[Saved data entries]
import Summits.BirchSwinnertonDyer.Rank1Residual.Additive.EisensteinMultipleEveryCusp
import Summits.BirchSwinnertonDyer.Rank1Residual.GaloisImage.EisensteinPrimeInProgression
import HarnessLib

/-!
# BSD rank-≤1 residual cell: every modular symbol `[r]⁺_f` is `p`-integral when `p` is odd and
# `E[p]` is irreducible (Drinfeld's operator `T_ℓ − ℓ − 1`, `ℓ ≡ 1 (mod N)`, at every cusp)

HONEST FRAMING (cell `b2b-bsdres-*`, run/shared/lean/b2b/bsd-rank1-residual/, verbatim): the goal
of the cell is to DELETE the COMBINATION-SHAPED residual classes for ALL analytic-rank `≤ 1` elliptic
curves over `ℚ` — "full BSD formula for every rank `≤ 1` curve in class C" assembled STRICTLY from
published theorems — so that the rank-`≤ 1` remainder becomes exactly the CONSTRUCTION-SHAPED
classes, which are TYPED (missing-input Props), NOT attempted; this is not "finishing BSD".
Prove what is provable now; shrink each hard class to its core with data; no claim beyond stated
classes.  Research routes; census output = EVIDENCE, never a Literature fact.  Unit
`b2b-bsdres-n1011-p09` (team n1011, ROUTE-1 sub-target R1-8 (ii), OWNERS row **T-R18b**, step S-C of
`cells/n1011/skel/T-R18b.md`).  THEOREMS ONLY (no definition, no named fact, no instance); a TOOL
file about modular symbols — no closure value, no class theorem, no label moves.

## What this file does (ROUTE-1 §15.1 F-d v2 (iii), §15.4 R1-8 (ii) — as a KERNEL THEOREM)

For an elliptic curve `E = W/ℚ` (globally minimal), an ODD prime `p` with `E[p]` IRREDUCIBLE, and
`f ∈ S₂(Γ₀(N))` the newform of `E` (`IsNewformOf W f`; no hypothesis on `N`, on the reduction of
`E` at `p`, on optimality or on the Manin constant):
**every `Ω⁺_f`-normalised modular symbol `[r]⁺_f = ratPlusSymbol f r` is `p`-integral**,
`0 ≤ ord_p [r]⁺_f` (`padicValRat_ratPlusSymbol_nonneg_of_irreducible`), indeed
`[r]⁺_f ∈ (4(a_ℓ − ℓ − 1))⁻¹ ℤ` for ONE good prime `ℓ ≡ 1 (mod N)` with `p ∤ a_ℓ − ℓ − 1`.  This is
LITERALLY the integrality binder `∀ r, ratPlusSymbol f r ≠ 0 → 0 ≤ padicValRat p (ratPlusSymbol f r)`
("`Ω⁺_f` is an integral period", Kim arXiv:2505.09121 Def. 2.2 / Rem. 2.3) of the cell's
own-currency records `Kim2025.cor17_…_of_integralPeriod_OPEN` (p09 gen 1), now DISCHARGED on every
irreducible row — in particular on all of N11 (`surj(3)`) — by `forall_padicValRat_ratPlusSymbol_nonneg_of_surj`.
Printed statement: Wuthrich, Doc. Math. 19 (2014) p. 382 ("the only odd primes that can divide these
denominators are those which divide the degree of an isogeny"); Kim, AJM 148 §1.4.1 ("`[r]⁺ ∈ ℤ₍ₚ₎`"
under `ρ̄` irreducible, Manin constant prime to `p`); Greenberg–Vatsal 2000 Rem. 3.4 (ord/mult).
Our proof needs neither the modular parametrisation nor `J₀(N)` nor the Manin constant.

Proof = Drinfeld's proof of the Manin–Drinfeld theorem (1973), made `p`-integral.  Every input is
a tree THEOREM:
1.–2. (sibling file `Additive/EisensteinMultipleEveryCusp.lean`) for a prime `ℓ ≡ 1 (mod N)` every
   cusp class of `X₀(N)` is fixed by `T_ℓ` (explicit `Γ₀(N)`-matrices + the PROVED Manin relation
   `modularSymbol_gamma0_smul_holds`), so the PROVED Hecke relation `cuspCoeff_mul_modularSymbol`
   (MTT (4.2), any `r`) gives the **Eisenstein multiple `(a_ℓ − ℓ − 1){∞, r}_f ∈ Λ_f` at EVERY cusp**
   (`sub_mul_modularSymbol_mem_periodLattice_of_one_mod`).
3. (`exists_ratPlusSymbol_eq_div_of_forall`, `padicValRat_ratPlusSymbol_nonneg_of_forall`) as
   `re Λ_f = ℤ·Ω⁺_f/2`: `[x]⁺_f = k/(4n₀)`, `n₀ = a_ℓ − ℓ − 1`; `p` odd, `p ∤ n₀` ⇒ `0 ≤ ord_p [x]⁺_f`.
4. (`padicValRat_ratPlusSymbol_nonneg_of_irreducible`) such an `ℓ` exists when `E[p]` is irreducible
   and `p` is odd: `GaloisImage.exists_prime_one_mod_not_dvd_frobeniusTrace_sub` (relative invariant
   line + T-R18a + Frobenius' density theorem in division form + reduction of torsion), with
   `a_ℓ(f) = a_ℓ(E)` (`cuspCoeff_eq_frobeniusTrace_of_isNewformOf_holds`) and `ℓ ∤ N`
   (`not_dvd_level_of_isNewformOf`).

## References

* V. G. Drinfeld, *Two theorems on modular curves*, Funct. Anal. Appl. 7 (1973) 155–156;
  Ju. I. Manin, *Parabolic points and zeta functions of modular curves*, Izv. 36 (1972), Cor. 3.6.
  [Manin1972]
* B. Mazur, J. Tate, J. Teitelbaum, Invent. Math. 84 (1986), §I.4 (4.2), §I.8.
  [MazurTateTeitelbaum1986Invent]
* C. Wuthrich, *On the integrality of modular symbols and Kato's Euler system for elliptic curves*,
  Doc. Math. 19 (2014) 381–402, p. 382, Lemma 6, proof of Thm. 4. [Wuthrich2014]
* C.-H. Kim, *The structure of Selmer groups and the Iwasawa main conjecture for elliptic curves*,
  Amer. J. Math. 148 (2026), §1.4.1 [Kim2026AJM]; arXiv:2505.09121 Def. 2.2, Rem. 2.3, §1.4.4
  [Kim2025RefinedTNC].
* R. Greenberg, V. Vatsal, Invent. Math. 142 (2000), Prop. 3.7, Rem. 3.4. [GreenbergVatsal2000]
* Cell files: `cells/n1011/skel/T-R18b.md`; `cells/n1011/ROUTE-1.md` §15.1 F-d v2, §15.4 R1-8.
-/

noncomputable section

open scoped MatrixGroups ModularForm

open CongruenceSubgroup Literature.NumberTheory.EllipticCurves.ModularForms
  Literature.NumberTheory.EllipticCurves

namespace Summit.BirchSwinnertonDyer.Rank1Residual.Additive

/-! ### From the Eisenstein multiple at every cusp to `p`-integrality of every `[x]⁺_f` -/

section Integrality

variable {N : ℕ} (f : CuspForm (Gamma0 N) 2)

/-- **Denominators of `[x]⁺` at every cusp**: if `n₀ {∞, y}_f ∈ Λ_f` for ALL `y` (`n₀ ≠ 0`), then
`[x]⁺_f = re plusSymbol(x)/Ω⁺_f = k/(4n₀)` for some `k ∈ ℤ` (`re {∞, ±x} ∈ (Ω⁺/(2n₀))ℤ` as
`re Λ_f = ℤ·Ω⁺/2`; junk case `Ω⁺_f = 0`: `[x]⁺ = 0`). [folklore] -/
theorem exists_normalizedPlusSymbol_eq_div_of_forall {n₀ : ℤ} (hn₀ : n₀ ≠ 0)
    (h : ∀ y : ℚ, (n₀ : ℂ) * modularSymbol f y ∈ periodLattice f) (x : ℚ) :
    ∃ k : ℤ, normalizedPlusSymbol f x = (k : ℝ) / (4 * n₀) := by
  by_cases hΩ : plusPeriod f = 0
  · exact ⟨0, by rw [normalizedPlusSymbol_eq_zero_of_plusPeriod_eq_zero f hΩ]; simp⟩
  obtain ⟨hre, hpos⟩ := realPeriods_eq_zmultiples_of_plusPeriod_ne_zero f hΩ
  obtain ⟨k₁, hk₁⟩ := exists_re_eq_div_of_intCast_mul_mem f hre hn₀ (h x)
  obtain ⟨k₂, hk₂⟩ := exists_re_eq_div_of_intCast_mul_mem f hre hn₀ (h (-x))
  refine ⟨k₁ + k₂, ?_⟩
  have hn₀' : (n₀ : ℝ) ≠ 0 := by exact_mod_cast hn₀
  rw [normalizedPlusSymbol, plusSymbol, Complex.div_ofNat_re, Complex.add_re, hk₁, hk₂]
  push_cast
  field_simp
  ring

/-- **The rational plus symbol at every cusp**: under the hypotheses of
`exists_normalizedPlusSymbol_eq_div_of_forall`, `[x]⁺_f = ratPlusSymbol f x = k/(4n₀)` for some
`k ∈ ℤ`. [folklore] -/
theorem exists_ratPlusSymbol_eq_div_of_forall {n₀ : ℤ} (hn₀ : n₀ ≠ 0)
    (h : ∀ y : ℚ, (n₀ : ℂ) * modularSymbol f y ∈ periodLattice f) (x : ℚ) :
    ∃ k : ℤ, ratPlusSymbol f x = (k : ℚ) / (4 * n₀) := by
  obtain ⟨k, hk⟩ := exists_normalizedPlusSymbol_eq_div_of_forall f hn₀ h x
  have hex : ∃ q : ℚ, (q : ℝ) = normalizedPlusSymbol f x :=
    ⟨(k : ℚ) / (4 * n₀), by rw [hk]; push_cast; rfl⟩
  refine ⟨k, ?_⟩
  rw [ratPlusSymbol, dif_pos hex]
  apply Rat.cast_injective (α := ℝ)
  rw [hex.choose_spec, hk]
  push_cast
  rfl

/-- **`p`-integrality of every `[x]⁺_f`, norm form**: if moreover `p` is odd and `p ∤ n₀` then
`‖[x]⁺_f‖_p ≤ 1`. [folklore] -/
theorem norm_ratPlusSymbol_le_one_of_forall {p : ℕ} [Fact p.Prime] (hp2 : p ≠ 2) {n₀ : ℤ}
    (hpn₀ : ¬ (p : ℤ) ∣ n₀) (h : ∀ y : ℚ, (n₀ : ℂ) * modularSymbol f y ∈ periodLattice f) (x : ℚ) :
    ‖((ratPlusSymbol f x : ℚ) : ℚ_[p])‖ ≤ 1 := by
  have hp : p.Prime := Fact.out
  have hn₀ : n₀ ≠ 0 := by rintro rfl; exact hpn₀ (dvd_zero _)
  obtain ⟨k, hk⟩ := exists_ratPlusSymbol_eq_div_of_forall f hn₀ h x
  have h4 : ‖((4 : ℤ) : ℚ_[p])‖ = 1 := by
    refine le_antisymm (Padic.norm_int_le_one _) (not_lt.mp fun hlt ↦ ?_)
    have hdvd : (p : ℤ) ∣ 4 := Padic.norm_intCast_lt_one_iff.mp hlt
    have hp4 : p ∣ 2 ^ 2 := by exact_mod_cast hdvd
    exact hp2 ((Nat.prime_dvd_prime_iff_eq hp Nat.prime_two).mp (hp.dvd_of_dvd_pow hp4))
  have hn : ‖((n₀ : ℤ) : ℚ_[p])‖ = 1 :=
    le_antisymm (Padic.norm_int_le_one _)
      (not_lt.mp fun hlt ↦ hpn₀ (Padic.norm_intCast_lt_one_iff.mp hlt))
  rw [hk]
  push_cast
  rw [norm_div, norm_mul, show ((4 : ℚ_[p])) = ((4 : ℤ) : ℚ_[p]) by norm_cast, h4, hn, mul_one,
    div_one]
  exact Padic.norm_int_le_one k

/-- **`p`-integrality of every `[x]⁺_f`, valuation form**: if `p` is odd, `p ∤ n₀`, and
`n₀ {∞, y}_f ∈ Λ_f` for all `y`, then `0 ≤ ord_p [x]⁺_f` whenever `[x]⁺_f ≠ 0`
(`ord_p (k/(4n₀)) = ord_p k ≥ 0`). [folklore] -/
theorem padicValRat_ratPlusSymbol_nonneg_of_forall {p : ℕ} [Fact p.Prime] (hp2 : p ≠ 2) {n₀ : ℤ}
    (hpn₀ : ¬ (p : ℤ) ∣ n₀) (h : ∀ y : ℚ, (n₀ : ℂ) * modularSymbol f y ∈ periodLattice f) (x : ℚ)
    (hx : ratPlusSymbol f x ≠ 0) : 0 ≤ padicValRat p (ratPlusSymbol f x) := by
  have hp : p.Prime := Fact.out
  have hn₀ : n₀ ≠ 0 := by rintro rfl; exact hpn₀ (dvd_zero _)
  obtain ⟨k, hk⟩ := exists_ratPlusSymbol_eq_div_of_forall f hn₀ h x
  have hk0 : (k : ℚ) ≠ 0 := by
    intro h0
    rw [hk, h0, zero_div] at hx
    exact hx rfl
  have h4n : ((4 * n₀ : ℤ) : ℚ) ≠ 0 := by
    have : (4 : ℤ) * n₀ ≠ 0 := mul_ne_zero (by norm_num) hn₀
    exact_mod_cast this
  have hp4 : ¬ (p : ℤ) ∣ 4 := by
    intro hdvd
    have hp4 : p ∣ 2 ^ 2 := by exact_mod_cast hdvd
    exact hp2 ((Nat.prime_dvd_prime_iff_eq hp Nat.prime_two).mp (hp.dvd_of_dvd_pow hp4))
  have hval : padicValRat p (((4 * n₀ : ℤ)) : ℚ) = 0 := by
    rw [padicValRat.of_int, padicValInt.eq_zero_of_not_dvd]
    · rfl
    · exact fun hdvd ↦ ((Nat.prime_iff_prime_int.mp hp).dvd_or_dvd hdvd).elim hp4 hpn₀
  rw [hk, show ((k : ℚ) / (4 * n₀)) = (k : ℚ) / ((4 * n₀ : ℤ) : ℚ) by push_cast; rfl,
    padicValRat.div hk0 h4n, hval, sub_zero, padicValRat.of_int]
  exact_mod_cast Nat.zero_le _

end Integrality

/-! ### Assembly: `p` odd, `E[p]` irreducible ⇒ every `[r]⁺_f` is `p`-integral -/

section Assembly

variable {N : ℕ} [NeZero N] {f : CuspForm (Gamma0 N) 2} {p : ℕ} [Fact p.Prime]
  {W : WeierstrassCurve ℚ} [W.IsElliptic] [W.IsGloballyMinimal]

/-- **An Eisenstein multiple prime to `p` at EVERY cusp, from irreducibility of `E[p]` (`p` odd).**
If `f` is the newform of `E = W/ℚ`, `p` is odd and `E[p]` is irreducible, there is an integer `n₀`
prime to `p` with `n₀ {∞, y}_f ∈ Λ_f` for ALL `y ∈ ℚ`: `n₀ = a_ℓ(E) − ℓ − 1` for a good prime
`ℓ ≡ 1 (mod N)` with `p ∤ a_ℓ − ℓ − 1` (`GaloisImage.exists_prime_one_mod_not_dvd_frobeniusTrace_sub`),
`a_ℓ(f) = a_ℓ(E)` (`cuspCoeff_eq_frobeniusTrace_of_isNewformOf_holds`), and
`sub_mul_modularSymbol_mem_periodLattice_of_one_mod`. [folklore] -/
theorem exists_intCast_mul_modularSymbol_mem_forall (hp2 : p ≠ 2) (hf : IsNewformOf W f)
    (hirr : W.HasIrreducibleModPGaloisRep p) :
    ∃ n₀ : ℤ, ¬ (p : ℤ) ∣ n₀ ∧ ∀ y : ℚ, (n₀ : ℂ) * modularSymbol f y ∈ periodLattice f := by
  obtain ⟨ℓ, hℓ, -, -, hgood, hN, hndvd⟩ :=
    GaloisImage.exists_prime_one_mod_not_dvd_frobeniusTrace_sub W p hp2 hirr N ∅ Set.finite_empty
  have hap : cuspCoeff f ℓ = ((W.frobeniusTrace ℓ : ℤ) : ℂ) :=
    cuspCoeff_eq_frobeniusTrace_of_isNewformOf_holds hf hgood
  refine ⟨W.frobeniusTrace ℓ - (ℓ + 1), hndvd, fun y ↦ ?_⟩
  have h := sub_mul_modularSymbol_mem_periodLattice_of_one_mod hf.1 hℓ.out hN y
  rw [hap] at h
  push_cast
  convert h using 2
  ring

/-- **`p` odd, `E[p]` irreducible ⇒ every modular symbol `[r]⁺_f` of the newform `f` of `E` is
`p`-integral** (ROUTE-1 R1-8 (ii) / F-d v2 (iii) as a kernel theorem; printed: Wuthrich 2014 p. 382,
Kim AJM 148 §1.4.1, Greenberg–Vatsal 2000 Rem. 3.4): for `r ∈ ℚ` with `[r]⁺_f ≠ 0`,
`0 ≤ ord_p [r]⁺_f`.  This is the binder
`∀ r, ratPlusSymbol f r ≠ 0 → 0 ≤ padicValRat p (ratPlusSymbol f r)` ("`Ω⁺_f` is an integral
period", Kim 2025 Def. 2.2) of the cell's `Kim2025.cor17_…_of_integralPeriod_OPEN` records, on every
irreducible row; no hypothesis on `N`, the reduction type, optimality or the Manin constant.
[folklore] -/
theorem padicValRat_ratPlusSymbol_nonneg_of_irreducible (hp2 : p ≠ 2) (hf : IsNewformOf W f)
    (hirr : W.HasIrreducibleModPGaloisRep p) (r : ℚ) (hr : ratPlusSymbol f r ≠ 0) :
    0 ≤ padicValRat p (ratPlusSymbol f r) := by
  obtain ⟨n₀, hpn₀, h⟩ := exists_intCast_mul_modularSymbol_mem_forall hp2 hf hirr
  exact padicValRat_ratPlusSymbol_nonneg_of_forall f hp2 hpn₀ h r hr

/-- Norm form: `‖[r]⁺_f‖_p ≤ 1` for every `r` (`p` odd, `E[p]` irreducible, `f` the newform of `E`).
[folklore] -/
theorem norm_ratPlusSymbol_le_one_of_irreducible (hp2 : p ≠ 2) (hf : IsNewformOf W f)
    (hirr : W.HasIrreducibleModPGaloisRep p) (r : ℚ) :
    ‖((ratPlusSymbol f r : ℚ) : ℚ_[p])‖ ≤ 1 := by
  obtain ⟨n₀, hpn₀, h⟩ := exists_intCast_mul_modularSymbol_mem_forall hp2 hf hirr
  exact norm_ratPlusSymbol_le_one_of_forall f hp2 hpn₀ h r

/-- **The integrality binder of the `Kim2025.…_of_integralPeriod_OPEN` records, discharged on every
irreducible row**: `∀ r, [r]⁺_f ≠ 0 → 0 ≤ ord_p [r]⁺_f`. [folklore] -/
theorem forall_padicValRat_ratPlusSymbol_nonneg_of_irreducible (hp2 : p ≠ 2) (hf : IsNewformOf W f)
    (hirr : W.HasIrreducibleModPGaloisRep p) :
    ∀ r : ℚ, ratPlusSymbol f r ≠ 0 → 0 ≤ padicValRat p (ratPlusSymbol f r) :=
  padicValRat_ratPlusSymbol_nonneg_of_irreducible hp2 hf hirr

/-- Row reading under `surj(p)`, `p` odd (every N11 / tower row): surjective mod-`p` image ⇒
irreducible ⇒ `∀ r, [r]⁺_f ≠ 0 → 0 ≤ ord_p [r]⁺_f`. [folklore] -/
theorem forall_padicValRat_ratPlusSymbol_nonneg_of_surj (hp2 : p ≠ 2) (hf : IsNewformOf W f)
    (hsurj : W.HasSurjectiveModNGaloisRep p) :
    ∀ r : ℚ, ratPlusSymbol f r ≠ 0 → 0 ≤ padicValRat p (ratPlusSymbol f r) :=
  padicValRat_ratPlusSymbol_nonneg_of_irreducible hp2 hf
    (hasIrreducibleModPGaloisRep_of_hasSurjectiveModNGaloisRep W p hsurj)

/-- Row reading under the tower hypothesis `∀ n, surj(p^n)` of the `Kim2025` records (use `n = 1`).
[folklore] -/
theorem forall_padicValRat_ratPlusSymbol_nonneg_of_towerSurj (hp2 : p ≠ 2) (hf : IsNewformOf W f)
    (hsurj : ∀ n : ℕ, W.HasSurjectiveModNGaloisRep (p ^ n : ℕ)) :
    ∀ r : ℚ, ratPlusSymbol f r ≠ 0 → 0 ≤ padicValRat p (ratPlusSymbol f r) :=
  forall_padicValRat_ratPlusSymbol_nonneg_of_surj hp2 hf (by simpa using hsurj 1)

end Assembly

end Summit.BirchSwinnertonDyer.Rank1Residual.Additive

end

> Required action: Look through the entries above and list every line containing "import".

> Solution:
import Summits.BirchSwinnertonDyer.Rank1Residual.Additive.EisensteinMultipleEveryCusp
import Summits.BirchSwinnertonDyer.Rank1Residual.GaloisImage.EisensteinPrimeInProgression
import HarnessLib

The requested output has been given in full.